[Records excerpted from a collection]
--*--

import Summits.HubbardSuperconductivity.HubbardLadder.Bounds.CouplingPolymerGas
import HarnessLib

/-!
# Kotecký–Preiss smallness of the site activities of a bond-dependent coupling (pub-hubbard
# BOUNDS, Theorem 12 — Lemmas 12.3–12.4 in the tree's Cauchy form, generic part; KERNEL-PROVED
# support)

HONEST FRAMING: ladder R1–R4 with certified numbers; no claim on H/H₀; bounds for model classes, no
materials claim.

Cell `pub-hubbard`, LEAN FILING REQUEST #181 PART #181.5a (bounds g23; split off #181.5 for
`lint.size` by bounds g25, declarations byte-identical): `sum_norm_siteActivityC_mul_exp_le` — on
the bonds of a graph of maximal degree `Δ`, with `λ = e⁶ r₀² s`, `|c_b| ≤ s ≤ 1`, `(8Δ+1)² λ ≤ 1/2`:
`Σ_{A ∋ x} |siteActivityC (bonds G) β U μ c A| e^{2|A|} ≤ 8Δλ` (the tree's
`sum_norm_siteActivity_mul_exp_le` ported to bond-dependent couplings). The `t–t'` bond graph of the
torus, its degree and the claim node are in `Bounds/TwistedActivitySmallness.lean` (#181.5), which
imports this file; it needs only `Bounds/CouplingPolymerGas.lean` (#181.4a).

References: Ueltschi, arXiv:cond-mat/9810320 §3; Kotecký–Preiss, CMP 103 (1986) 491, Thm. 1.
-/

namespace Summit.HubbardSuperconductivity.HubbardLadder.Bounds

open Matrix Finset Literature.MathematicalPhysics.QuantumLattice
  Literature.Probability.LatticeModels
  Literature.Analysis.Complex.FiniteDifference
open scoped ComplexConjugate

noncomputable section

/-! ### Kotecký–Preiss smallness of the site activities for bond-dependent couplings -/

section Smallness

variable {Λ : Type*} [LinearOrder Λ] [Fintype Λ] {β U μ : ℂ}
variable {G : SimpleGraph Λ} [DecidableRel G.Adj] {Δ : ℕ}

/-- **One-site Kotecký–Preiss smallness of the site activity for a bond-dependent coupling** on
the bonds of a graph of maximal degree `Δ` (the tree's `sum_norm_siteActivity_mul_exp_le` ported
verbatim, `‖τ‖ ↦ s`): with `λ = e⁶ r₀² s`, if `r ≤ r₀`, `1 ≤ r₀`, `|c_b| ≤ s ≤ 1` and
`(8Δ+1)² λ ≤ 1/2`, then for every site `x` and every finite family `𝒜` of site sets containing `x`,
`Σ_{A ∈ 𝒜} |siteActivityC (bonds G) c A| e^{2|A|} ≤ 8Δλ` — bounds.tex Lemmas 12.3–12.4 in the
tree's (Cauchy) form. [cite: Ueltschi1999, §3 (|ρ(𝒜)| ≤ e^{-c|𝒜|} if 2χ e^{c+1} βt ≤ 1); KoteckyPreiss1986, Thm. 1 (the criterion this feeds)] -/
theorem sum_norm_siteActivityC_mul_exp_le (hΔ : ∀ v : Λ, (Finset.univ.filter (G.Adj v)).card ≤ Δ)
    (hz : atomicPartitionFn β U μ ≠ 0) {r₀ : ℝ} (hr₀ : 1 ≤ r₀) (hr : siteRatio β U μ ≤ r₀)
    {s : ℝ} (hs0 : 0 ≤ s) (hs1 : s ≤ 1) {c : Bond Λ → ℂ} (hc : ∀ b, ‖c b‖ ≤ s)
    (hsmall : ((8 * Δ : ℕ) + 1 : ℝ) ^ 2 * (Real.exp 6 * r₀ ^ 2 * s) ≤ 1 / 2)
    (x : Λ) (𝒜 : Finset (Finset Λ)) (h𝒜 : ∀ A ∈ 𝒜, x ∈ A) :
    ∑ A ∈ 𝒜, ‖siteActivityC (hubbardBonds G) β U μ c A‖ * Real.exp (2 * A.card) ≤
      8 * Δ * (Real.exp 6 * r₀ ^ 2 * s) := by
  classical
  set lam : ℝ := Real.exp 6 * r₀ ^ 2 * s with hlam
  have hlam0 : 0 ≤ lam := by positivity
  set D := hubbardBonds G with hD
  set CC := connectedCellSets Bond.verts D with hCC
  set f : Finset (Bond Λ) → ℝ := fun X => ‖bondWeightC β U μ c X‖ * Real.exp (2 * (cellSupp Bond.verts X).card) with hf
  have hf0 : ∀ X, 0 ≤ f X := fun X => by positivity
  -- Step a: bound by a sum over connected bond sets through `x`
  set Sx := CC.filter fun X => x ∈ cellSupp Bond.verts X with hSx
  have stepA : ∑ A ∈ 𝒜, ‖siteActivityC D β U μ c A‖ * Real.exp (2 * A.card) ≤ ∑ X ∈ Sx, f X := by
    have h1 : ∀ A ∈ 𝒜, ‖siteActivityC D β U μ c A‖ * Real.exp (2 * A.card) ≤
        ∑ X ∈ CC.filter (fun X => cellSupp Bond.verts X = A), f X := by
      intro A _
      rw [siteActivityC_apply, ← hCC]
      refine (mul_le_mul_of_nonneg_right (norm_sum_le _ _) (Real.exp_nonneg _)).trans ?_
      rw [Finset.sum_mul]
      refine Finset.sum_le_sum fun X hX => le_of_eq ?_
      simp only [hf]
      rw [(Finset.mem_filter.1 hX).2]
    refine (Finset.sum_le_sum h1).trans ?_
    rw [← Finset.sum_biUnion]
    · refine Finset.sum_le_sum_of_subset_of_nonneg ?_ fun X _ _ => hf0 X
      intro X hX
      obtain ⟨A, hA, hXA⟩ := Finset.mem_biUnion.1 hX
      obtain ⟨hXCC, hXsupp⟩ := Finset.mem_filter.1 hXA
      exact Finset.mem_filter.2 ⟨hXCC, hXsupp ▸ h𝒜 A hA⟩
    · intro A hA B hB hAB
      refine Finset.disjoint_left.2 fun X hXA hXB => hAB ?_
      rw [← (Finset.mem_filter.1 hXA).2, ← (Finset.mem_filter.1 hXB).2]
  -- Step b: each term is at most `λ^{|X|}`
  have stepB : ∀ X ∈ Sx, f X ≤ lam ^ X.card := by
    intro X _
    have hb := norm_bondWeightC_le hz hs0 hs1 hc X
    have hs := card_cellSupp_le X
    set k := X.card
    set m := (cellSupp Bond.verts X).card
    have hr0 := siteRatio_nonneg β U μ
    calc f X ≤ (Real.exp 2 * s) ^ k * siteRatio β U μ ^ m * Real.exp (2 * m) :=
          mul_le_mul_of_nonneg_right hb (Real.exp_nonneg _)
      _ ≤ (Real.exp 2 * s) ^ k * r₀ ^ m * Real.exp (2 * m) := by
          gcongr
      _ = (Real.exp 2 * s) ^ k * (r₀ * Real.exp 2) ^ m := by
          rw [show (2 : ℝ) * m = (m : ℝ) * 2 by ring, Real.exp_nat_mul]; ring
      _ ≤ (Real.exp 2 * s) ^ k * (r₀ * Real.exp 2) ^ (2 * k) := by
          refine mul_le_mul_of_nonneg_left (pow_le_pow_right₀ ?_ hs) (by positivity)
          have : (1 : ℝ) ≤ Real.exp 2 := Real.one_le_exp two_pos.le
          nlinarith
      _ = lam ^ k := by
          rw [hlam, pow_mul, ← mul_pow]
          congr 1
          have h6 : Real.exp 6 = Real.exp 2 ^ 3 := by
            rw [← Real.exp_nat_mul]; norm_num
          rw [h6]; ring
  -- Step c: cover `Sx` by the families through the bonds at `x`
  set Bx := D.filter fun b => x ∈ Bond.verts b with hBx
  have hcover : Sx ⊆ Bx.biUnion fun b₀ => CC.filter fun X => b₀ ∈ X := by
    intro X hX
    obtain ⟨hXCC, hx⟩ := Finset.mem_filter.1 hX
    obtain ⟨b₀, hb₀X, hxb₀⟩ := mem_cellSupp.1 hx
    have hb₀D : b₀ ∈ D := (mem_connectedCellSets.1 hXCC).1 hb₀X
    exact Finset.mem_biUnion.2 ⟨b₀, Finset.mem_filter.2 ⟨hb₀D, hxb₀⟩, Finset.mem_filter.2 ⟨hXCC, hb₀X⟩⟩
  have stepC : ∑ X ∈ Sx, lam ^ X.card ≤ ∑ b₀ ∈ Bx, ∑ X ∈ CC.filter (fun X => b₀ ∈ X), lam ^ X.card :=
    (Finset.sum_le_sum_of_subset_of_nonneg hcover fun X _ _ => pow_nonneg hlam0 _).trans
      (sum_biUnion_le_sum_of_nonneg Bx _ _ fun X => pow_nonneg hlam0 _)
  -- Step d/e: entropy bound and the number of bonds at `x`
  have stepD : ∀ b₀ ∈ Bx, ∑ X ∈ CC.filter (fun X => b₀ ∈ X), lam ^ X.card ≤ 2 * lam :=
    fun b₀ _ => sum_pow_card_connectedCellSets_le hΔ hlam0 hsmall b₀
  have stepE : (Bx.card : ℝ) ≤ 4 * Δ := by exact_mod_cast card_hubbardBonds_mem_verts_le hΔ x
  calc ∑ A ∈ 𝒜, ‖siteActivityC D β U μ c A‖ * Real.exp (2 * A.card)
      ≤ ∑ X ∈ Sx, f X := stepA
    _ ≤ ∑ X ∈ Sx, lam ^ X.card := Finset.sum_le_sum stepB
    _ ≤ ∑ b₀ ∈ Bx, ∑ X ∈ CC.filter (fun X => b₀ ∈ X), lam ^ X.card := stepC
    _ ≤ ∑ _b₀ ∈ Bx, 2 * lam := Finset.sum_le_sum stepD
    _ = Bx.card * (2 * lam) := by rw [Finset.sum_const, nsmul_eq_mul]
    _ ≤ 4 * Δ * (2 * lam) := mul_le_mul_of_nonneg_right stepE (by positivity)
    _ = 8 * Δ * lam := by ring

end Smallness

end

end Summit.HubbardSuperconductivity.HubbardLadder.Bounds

--*--

▶ **WORK REQUIRED**
Return the entries exactly through the "off #181.5 for" line.

▶ **ANSWER BOX**
import Summits.HubbardSuperconductivity.HubbardLadder.Bounds.CouplingPolymerGas
import HarnessLib

/-!
# Kotecký–Preiss smallness of the site activities of a bond-dependent coupling (pub-hubbard
# BOUNDS, Theorem 12 — Lemmas 12.3–12.4 in the tree's Cauchy form, generic part; KERNEL-PROVED
# support)

HONEST FRAMING: ladder R1–R4 with certified numbers; no claim on H/H₀; bounds for model classes, no
materials claim.

Cell `pub-hubbard`, LEAN FILING REQUEST #181 PART #181.5a (bounds g23; split off #181.5 for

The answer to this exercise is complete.